:: GOAL OF THE EXERCISE ::
Set down, please, without alteration, the lines of the entries below from the first through the one containing "same factors in".

:: MATERIAL PROVIDED ::
import Summits.Ventures.HodgeRepro2.WeilPairing

/-!
# The pairing identity for the Weil vector itself (A3, seat p5)

`WeilPairing.pairing_identity` is stated for `wL P₀ s L` — the Weil factors of `P₀` in the order of
the fixed enumeration `L` of all planes.  The Weil vector `w_σ = weil P₀ s` (`WeilDetect`) has the
same factors in the order of `P₀.toList`.  Reordering a wedge of generators only changes its sign
(`mono_perm`), and the pairing identity is linear in the Weil vector, so it holds VERBATIM for
`weil P₀ s`: `pairing_identity_weil`.  This closes the gap between the two files: the same
`weil P₀ s` enters Lemma A5.6 (`WeilDetect.integral_sum_mul_ET_mul_weil`) and Prop. A5.5.
-/

open scoped TensorProduct

namespace Summit.Ventures.HodgeRepro2.WeilVector

open Summit.Ventures.HodgeRepro2.WeilPlanes Summit.Ventures.HodgeRepro2.WeilIntegral
  Summit.Ventures.HodgeRepro2.WeilDetect Summit.Ventures.HodgeRepro2.WeilCoproduct
  Summit.Ventures.HodgeRepro2.WeilPairing

variable {ι : Type*} [DecidableEq ι]

/-- A permutation of the generator list changes the monomial by a sign only. -/
theorem mono_perm {l l' : List (Gen ι)} (h : l.Perm l') :
    ∃ ε : ℂ, (ε = 1 ∨ ε = -1) ∧ mono l = ε • mono l' := by
  induction h with
  | nil => exact ⟨1, Or.inl rfl, by simp⟩
  | cons j _ ih =>
    obtain ⟨ε, hε, h⟩ := ih
    exact ⟨ε, hε, by rw [mono_cons, mono_cons, h, mul_smul_comm]⟩
  | swap j k l =>
    refine ⟨-1, Or.inr rfl, ?_⟩
    rw [mono_cons, mono_cons, mono_cons, mono_cons, ← mul_assoc, ← mul_assoc, gen_mul_gen_swap,
      neg_mul, neg_one_smul]
  | trans _ _ ih₁ ih₂ =>
    obtain ⟨ε₁, hε₁, h₁⟩ := ih₁
    obtain ⟨ε₂, hε₂, h₂⟩ := ih₂
    refine ⟨ε₁ * ε₂, ?_, by rw [h₁, h₂, smul_smul]⟩
    rcases hε₁ with rfl | rfl <;> rcases hε₂ with rfl | rfl <;> norm_num

variable [Fintype ι]

/-- `wL P₀ s L = ± weil P₀ s` for the full enumeration `L` of the planes. -/
theorem wL_eq_smul_weil (P₀ : Finset ι) (s : Bool) :
    ∃ ε : ℂ, (ε = 1 ∨ ε = -1) ∧
      wL P₀ s (Finset.univ : Finset ι).toList = ε • weil P₀ s := by
  apply mono_perm
  apply List.Perm.map
  apply List.perm_of_nodup_nodup_toFinset_eq
  · exact (Finset.nodup_toList _).filter _
  · exact Finset.nodup_toList _
  · ext p
    simp

/-- T4-A3 PROPOSITION A5.5 for the Weil vector `w_σ = weil P₀ s` itself, with no sign:
`∫_{B×B} ((z ⊗ θ^{|P₀|}) · Δ(θ^{|I|} ∧ w_σ)) = |I|!·|P₀|!·c_𝒫·vol·∫_B (z ∧ w_σ)`, `I = 𝒫 ∖ P₀`. -/
theorem pairing_identity_weil (P₀ : Finset ι) (s : Bool) (c : ι → ℂ) (z : A ι) :
    II (inl z * inr (theta c ^ P₀.card) * cop (theta c ^ (Finset.univ \ P₀).card * weil P₀ s)) =
      (((Finset.univ \ P₀).card.factorial : ℂ) * (P₀.card.factorial : ℂ) * (∏ p, c p) * vol ι) *
        integral (z * weil P₀ s) := by
  obtain ⟨ε, hε, h⟩ := wL_eq_smul_weil P₀ s
  have hε0 : ε ≠ 0 := by rcases hε with rfl | rfl <;> norm_num
  have key := pairing_identity P₀ s c z
  rw [h, mul_smul_comm, map_smul, mul_smul_comm, map_smul, mul_smul_comm, map_smul, smul_eq_mul,
    smul_eq_mul] at key
  -- `key : ε * LHS = const * (ε * ∫)`; cancel `ε`
  have : ε * II (inl z * inr (theta c ^ P₀.card) *
      cop (theta c ^ (Finset.univ \ P₀).card * weil P₀ s)) =
      ε * ((((Finset.univ \ P₀).card.factorial : ℂ) * (P₀.card.factorial : ℂ) * (∏ p, c p) * vol ι) *
        integral (z * weil P₀ s)) := by
    rw [key]; ring
  exact mul_left_cancel₀ hε0 this

end Summit.Ventures.HodgeRepro2.WeilVector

:: WORKED SOLUTION ::
import Summits.Ventures.HodgeRepro2.WeilPairing

/-!
# The pairing identity for the Weil vector itself (A3, seat p5)

`WeilPairing.pairing_identity` is stated for `wL P₀ s L` — the Weil factors of `P₀` in the order of
the fixed enumeration `L` of all planes.  The Weil vector `w_σ = weil P₀ s` (`WeilDetect`) has the
same factors in the order of `P₀.toList`.  Reordering a wedge of generators only changes its sign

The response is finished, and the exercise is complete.